--- MATERIAL PROVIDED ---

import Mathlib
import HarnessLib

/-!
# Kernel-checkable degree-2 Positivstellensatz certificates for the cut-pattern laws of `m` relays (lane prim-rate, constants-miner 1, gen 34; CANDIDATES §GEN-33 R324, NEXT-g34 item 1)

Support file for the closed crux `NoHeavyLowerTail` (stmt-CriticalPhenomena-4575), majority-gluing line.  Generic layer, no percolation.

THE LANGUAGE.  Fix `m` relays of a hub.  The variables are `x_K`, `K < 2^m` (read: the probability that EXACTLY the relays in the bitmask
`K` are cut from the hub) and `x_D`, `D = 2^m` (read: a bound `δ` on the marginals).  Linear forms: `T = Σ_{|K| ≥ h} x_K`, the marginals
`m_x = Σ_{K ∋ x} x_K`, the cylinders `f(A,X) = Σ_{K ⊇ X, K ∩ A = ∅} x_K` («`A` attached, `X` cut»), and a CASE family `E_x`
(`fam = 0`: the atoms `x_{[m]∖x}`; `fam = 1`: `Σ_{|K| ≥ h, x ∉ K} x_K`; else the marginals).  A certificate (`Cert`) for the constant
`cN/cD` is a list of natural-number multipliers for
* `(cN·x_D − cD·T)·x_b` (the multiplier `ℓ = Σ n·x_b` of the conclusion; `lin` entries of kind `0`),
* `(x_D − m_x)·x_b` (kind `1`), `(E_{x+1} − E_x)·x_b` (kind `2`),
* `f(A∪B, X∩Y)·f(∅, X∪Y) − f(A,X)·f(B,Y)` (`rows`: the hub-rooted van den Berg–Kahn inequalities [cite: VandenbergKahn2001, Thm 1.2 (p. 123)],
  carried as four membership masks checked against `(A,X,B,Y)` by `checkW`),
* squares `(a·f₁ − b·f₂)²` of differences of mask forms (`sqs`),
and the checks verify — in exact integer arithmetic, by `decide +kernel` on explicit data — that
`(cN·x_D − cD·T)·ℓ − Σ n·(x_D − m_x)·x_b − Σ n·(E_{x+1} − E_x)·x_b − Σ n·(row) − Σ n·(square)` has NONNEGATIVE coefficients on every
monomial `x_i x_j`.  This file: the data structures, the SPECIFICATION `Cert.S i j` of the symmetrised coefficient of `x_i x_j`, the
structural check `Cert.checkW` (denominator, `ℓ_D > 0`, masks = cylinders), and the generic real semantics `linv` / `quadv` with their
algebra.  The kernel evaluation of the coefficients is `…MajorityGluingQCertVec` (`Cert.checkQ`), SOUNDNESS is `…MajorityGluingQCertSound`
(`Cert.sound`: a passing certificate gives `cD·T ≤ cN·x_D` at every nonnegative point satisfying the marginal, case and row hypotheses),
the percolation dictionary (patterns = cut sets of the relays, rows = van den Berg–Kahn, case chain by relabelling) is
`…MajorityGluingEightCert`, and the data of the `(6,4)` certificate with `cN/cD = 63/50` are `…MajorityGluingQCertSixFour*`.
Pure list / integer arithmetic; no sorries.
-/

namespace Summit.CriticalPhenomena.PercolationContinuityZ3.Theorems

namespace HubOnly
namespace QCert

/-! ### Certificates as data -/

/-- A linear-times-variable entry `n·G·x_b` (the variable `b` is the key of its group): `kind = 0`: `G = cN·x_D − cD·T`;
`kind = 1`: `G = −(x_D − m_x)`; `kind = 2`: `G = −(E_{x+1} − E_x)`. -/
structure LinE where
  /-- `0` = multiplier of the conclusion, `1` = marginal slack of relay `x`, `2` = case difference `E_{x+1} − E_x` -/
  kind : ℕ
  /-- the relay / case index -/
  x : ℕ
  /-- the multiplier -/
  n : ℕ

/-- A van den Berg–Kahn row `n·(f(A∪B,X∩Y)·f(∅,X∪Y) − f(A,X)·f(B,Y))` with the membership masks of its four cylinders
(`m1 ↔ f(A,X)`, `m2 ↔ f(B,Y)`, `m3 ↔ f(A∪B,X∩Y)`, `m4 ↔ f(∅,X∪Y)`; bit `K` of a mask = «pattern `K` belongs to the cylinder»). -/
structure RowE where
  /-- attached set of the first factor -/
  A : ℕ
  /-- cut set of the first factor -/
  X : ℕ
  /-- attached set of the second factor -/
  B : ℕ
  /-- cut set of the second factor -/
  Y : ℕ
  /-- the multiplier -/
  n : ℕ
  /-- mask of `f(A,X)` -/
  m1 : ℕ
  /-- mask of `f(B,Y)` -/
  m2 : ℕ
  /-- mask of `f(A∪B,X∩Y)` -/
  m3 : ℕ
  /-- mask of `f(∅,X∪Y)` -/
  m4 : ℕ

/-- A square entry `n·(a·f₁ − b·f₂)²`, `f_i` the mask forms of `m1`, `m2`. -/
structure SqE where
  /-- coefficient of the first form -/
  a : ℕ
  /-- coefficient of the second form -/
  b : ℕ
  /-- the multiplier -/
  n : ℕ
  /-- mask of the first form -/
  m1 : ℕ
  /-- mask of the second form -/
  m2 : ℕ

/-- A certificate for the cell `(m, h)` and the constant `cN/cD`: case family, grouped linear entries (key = the variable `b`),
rows and squares in chunks (chunking only bounds the kernel's recursion depth). -/
structure Cert where
  /-- number of relays -/
  m : ℕ
  /-- threshold: `T = Σ_{|K| ≥ h} x_K` -/
  h : ℕ
  /-- numerator of the constant -/
  cN : ℕ
  /-- denominator of the constant -/
  cD : ℕ
  /-- case family (`0`: atoms `x_{[m]∖x}`, `1`: `Σ_{|K|≥h, x∉K} x_K`, else marginals) -/
  fam : ℕ
  /-- linear entries grouped by their variable `b` -/
  lin : List (ℕ × List LinE)
  /-- van den Berg–Kahn rows, chunked -/
  rows : List (List RowE)
  /-- squares, chunked -/
  sqs : List (List SqE)

/-! ### Membership tests (patterns are bitmasks `K < 2^m`; the variable `2^m` is `x_D`) -/

/-- Bit `i` of `m` (`= Nat.testBit m i`, `tb_eq`), written with three raw `Nat` operations for fast kernel evaluation. -/
def tb (m i : ℕ) : Bool := Nat.beq (Nat.land (Nat.shiftRight m i) 1) 1

/-- `tb` is `Nat.testBit`. -/
theorem tb_eq (m i : ℕ) : tb m i = m.testBit i := by
  rw [Nat.testBit_eq_decide_div_mod_eq]
  unfold tb
  rw [show Nat.land (Nat.shiftRight m i) 1 = (m >>> i) &&& 1 from rfl, Nat.shiftRight_eq_div_pow, Nat.and_one_is_mod]
  rcases Nat.mod_two_eq_zero_or_one (m / 2 ^ i) with h | h <;> rw [h] <;> rfl

/-- Number of set bits of `K` among the low `m` bits. -/
def popc (m K : ℕ) : ℕ := ((List.range m).filter fun x => tb K x).length

/-- «pattern `K` has `X` cut and `A` attached»: `K < 2^m`, `K ⊇ X`, `K ∩ A = ∅` (raw `Nat` operations for fast kernel evaluation;
`cylMem_iff` in `…MajorityGluingEightCert` is the set-theoretic reading). -/
def cylMem (m A X K : ℕ) : Bool := Nat.blt K (2 ^ m) && Nat.beq (Nat.land K X) X && Nat.beq (Nat.land K A) 0

namespace Cert

variable (c : Cert)

/-- The index of the variable `x_D` (`δ`). -/
def D : ℕ := 2 ^ c.m

/-- The number of variables. -/
def NV : ℕ := 2 ^ c.m + 1

/-- «pattern `K` has at least `h` relays cut». -/
def tMem (K : ℕ) : Bool := decide (K < 2 ^ c.m) && decide (c.h ≤ popc c.m K)

/-- «pattern `K` has relay `x` cut». -/
def margMem (x K : ℕ) : Bool := decide (K < 2 ^ c.m) && tb K x

/-- «pattern `K` belongs to the case event `E_x`». -/
def eMem (x K : ℕ) : Bool :=
  if c.fam = 0 then decide (K < 2 ^ c.m) && (K == 2 ^ c.m - 1 - 2 ^ x)
  else if c.fam = 1 then decide (K < 2 ^ c.m) && decide (c.h ≤ popc c.m K) && !tb K x
  else c.margMem x K

/-! ### The coefficient array and the checks -/

/-- `1`/`0` of a Boolean, as an integer. -/
def bi (b : Bool) : ℤ := if b then 1 else 0

/-- The linear form `G` of a linear entry, as a coefficient function. -/
def G (e : LinE) (i : ℕ) : ℤ :=
  if e.kind = 0 then (if i = c.D then (c.cN : ℤ) else 0) - (if c.tMem i then (c.cD : ℤ) else 0)
  else if e.kind = 1 then bi (c.margMem e.x i) - (if i = c.D then 1 else 0)
  else bi (c.eMem e.x i) - bi (c.eMem (e.x + 1) i)

/-- Contribution of the linear entries to the ordered-pair coefficient `(i, j)`. -/
def linC (i j : ℕ) : ℤ :=
  (c.lin.map fun g => if g.1 = j then (g.2.map fun e => (e.n : ℤ) * c.G e i).sum else 0).sum

/-- Contribution of a row to the ordered-pair coefficient `(i, j)`: `n·([f₁ ∋ i][f₂ ∋ j] − [f₃ ∋ i][f₄ ∋ j])`. -/
def _root_.Summit.CriticalPhenomena.PercolationContinuityZ3.Theorems.HubOnly.QCert.RowE.coef (r : RowE) (i j : ℕ) : ℤ :=
  match tb r.m1 i && tb r.m2 j, tb r.m3 i && tb r.m4 j with
  | true, false => r.n
  | false, true => -(r.n : ℤ)
  | _, _ => 0

/-- Contribution of the rows to the ordered-pair coefficient `(i, j)`. -/
def rowC (i j : ℕ) : ℤ := (c.rows.map fun ch => (ch.map fun r => r.coef i j).sum).sum

/-- The linear form `a·f₁ − b·f₂` of a square entry, as a coefficient function. -/
def _root_.Summit.CriticalPhenomena.PercolationContinuityZ3.Theorems.HubOnly.QCert.SqE.u (s : SqE) (i : ℕ) : ℤ :=
  (if tb s.m1 i then (s.a : ℤ) else 0) - (if tb s.m2 i then (s.b : ℤ) else 0)

/-- Contribution of a square entry to the ordered-pair coefficient `(i, j)`: `−n·u(i)·u(j)`. -/
def _root_.Summit.CriticalPhenomena.PercolationContinuityZ3.Theorems.HubOnly.QCert.SqE.coef (s : SqE) (i j : ℕ) : ℤ :=
  if s.u i = 0 then 0 else -((s.n : ℤ) * s.u i * s.u j)

/-- Contribution of the squares to the ordered-pair coefficient `(i, j)`. -/
def sqC (i j : ℕ) : ℤ := (c.sqs.map fun ch => (ch.map fun s => s.coef i j).sum).sum

/-- The ordered-pair coefficient array of `LHS − RHS`. -/
def C (i j : ℕ) : ℤ := c.linC i j + c.rowC i j + c.sqC i j

/-- The symmetrised coefficient `C(i,j) + C(j,i)` (= the coefficient of the monomial `x_i x_j` for `i ≠ j`, twice it for `i = j`). -/
def S (i j : ℕ) : ℤ := c.C i j + c.C j i

/-- A mask agrees with the cylinder `f(A,X)` on all patterns and has no higher bits. -/
def maskOK (A X mk : ℕ) : Bool :=
  Nat.blt mk (2 ^ 2 ^ c.m) && (List.range (2 ^ c.m)).all fun K => cond (tb mk K) (cylMem c.m A X K) (!cylMem c.m A X K)

/-- Well-formedness of a row: sets below `2^m`, masks = the four cylinders of the van den Berg–Kahn inequality. -/
def rowOK (r : RowE) : Bool :=
  decide (r.A < 2 ^ c.m) && decide (r.X < 2 ^ c.m) && decide (r.B < 2 ^ c.m) && decide (r.Y < 2 ^ c.m) &&
    c.maskOK r.A r.X r.m1 && c.maskOK r.B r.Y r.m2 && c.maskOK (r.A ||| r.B) (r.X &&& r.Y) r.m3 && c.maskOK 0 (r.X ||| r.Y) r.m4

/-- Well-formedness of a linear group: variable in range, relay / case indices in range. -/
def linOK (g : ℕ × List LinE) : Bool :=
  decide (g.1 < c.NV) && g.2.all fun e => decide (e.kind ≤ 2) && (!(e.kind == 1) || decide (e.x < c.m)) &&
    (!(e.kind == 2) || decide (e.x + 1 < c.m))

/-- The `x_D`-coefficient of the multiplier `ℓ` of the conclusion. -/
def ellD : ℕ := (c.lin.map fun g => if g.1 = c.D then (g.2.map fun e => if e.kind = 0 then e.n else 0).sum else 0).sum

/-- **The structural check**: positive denominator, `h ≥ 1`, `ℓ_D > 0`, well-formed groups and rows. -/
def checkW : Bool :=
  decide (0 < c.cD) && decide (1 ≤ c.h) && decide (0 < c.ellD) && c.lin.all c.linOK && c.rows.all fun ch => ch.all c.rowOK

/-! ### Semantics: linear and quadratic forms at a real point -/

end Cert

noncomputable section

/-- The value of a linear form (coefficient function `L`) at the point `v`, over the variables `< N`. -/
def linv (N : ℕ) (L : ℕ → ℤ) (v : ℕ → ℝ) : ℝ := ∑ i ∈ Finset.range N, (L i : ℝ) * v i

/-- The value of an ordered-pair coefficient array at the point `v`. -/
def quadv (N : ℕ) (Q : ℕ → ℕ → ℤ) (v : ℕ → ℝ) : ℝ :=
  ∑ i ∈ Finset.range N, ∑ j ∈ Finset.range N, (Q i j : ℝ) * (v i * v j)

/-- `linv` is additive in the form. -/
theorem linv_add (N : ℕ) (L₁ L₂ : ℕ → ℤ) (v : ℕ → ℝ) :
    linv N (fun i => L₁ i + L₂ i) v = linv N L₁ v + linv N L₂ v := by
  unfold linv; rw [← Finset.sum_add_distrib]; refine Finset.sum_congr rfl fun i _ => ?_; push_cast; ring

/-- `linv` of a difference. -/
theorem linv_sub (N : ℕ) (L₁ L₂ : ℕ → ℤ) (v : ℕ → ℝ) :
    linv N (fun i => L₁ i - L₂ i) v = linv N L₁ v - linv N L₂ v := by
  unfold linv; rw [← Finset.sum_sub_distrib]; refine Finset.sum_congr rfl fun i _ => ?_; push_cast; ring

/-- `linv` of a scalar multiple. -/
theorem linv_smul (N : ℕ) (k : ℤ) (L : ℕ → ℤ) (v : ℕ → ℝ) :
    linv N (fun i => k * L i) v = k * linv N L v := by
  unfold linv; rw [Finset.mul_sum]; refine Finset.sum_congr rfl fun i _ => ?_; push_cast; ring

/-- `linv` of a list sum of forms. -/
theorem linv_listSum {α : Type*} (N : ℕ) (l : List α) (f : α → ℕ → ℤ) (v : ℕ → ℝ) :
    linv N (fun i => (l.map fun a => f a i).sum) v = (l.map fun a => linv N (f a) v).sum := by
  induction l with
  | nil => simp [linv]
  | cons a l ih =>
    simp only [List.map_cons, List.sum_cons]
    rw [← ih, ← linv_add]

/-- The form `[i = b]` evaluates to `v b` (for `b < N`). -/
theorem linv_single (N b : ℕ) (hb : b < N) (v : ℕ → ℝ) :
    linv N (fun i => if i = b then 1 else 0) v = v b := by
  unfold linv
  rw [Finset.sum_eq_single b]
  · simp
  · intro i _ hib; simp [hib]
  · intro hb'; exact absurd (Finset.mem_range.2 hb) hb'

/-- A single term of a `0/1`-form is below its value at a nonnegative point. -/
theorem le_linv_of_mem (N : ℕ) (P : ℕ → Bool) (v : ℕ → ℝ) (hv : ∀ i, 0 ≤ v i) (K : ℕ) (hK : K < N) (hP : P K = true) :
    v K ≤ linv N (fun i => Cert.bi (P i)) v := by
  unfold linv
  have h := Finset.single_le_sum (f := fun i => (Cert.bi (P i) : ℝ) * v i) (s := Finset.range N)
    (fun i _ => mul_nonneg (by dsimp only [Cert.bi]; split <;> simp) (hv i)) (Finset.mem_range.2 hK)
  simp only [hP, Cert.bi, if_true, Int.cast_one, one_mul] at h
  exact h

/-- A `0/1`-form is nonnegative at a nonnegative point. -/
theorem linv_bi_nonneg (N : ℕ) (P : ℕ → Bool) (v : ℕ → ℝ) (hv : ∀ i, 0 ≤ v i) :
    0 ≤ linv N (fun i => Cert.bi (P i)) v :=
  Finset.sum_nonneg fun i _ => mul_nonneg (by dsimp only [Cert.bi]; split <;> simp) (hv i)

/-- `quadv` is additive in the array. -/
theorem quadv_add (N : ℕ) (Q₁ Q₂ : ℕ → ℕ → ℤ) (v : ℕ → ℝ) :
    quadv N (fun i j => Q₁ i j + Q₂ i j) v = quadv N Q₁ v + quadv N Q₂ v := by
  unfold quadv; rw [← Finset.sum_add_distrib]; refine Finset.sum_congr rfl fun i _ => ?_
  rw [← Finset.sum_add_distrib]; refine Finset.sum_congr rfl fun j _ => ?_; push_cast; ring

/-- `quadv` of a list sum is the sum of the `quadv`s. -/
theorem quadv_listSum {α : Type*} (N : ℕ) (l : List α) (f : α → ℕ → ℕ → ℤ) (v : ℕ → ℝ) :
    quadv N (fun i j => (l.map fun a => f a i j).sum) v = (l.map fun a => quadv N (f a) v).sum := by
  induction l with
  | nil => simp [quadv]
  | cons a l ih =>
    simp only [List.map_cons, List.sum_cons]
    rw [← ih, ← quadv_add]

/-- **Product of two linear forms** as a `quadv`. -/
theorem quadv_mul (N : ℕ) (L₁ L₂ : ℕ → ℤ) (v : ℕ → ℝ) :
    quadv N (fun i j => L₁ i * L₂ j) v = linv N L₁ v * linv N L₂ v := by
  unfold quadv linv
  rw [Finset.sum_mul_sum]
  refine Finset.sum_congr rfl fun i _ => Finset.sum_congr rfl fun j _ => ?_
  push_cast; ring

/-- A form times a single variable: `quadv` of `[b = j]·F(i)` is `F(v)·v_b` (and `0` if `b ≥ N`). -/
theorem quadv_col (N b : ℕ) (F : ℕ → ℤ) (v : ℕ → ℝ) :
    quadv N (fun i j => if b = j then F i else 0) v = if b < N then linv N F v * v b else 0 := by
  have e : (fun i j => if b = j then F i else 0) = fun i j => F i * (if j = b then 1 else 0) := by
    funext i j
    by_cases hbj : b = j
    · subst hbj; simp
    · rw [if_neg hbj, if_neg (Ne.symm hbj), mul_zero]
  rw [e, quadv_mul]
  split_ifs with hb
  · rw [linv_single N b hb]
  · have : linv N (fun i => if i = b then (1 : ℤ) else 0) v = 0 := by
      unfold linv
      refine Finset.sum_eq_zero fun i hi => ?_
      have : i ≠ b := fun h => hb (h ▸ Finset.mem_range.1 hi)
      simp [this]
    rw [this, mul_zero]

/-- **Symmetrisation:** if `Q(i,j) + Q(j,i) ≥ 0` on `[0,N)²` then `quadv N Q v ≥ 0` at every nonnegative point. -/
theorem quadv_nonneg_of_symm (N : ℕ) (Q : ℕ → ℕ → ℤ) (v : ℕ → ℝ) (hv : ∀ i, 0 ≤ v i)
    (hS : ∀ i < N, ∀ j < N, 0 ≤ Q i j + Q j i) : 0 ≤ quadv N Q v := by
  have hcomm : quadv N Q v = ∑ i ∈ Finset.range N, ∑ j ∈ Finset.range N, (Q j i : ℝ) * (v j * v i) := by
    unfold quadv; rw [Finset.sum_comm]
  have h2 : quadv N Q v + ∑ i ∈ Finset.range N, ∑ j ∈ Finset.range N, (Q j i : ℝ) * (v j * v i) =
      ∑ i ∈ Finset.range N, ∑ j ∈ Finset.range N, ((Q i j + Q j i : ℤ) : ℝ) * (v i * v j) := by
    unfold quadv
    rw [← Finset.sum_add_distrib]
    refine Finset.sum_congr rfl fun i _ => ?_
    rw [← Finset.sum_add_distrib]
    refine Finset.sum_congr rfl fun j _ => ?_
    push_cast; ring
  have hnn : 0 ≤ ∑ i ∈ Finset.range N, ∑ j ∈ Finset.range N, ((Q i j + Q j i : ℤ) : ℝ) * (v i * v j) :=
    Finset.sum_nonneg fun i hi => Finset.sum_nonneg fun j hj =>
      mul_nonneg (by exact_mod_cast hS i (Finset.mem_range.1 hi) j (Finset.mem_range.1 hj)) (mul_nonneg (hv i) (hv j))
  linarith

end

end QCert
end HubOnly

end Summit.CriticalPhenomena.PercolationContinuityZ3.Theorems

---

Filter the records above for lines with "operations".

/-- Bit `i` of `m` (`= Nat.testBit m i`, `tb_eq`), written with three raw `Nat` operations for fast kernel evaluation. -/
/-- «pattern `K` has `X` cut and `A` attached»: `K < 2^m`, `K ⊇ X`, `K ∩ A = ∅` (raw `Nat` operations for fast kernel evaluation;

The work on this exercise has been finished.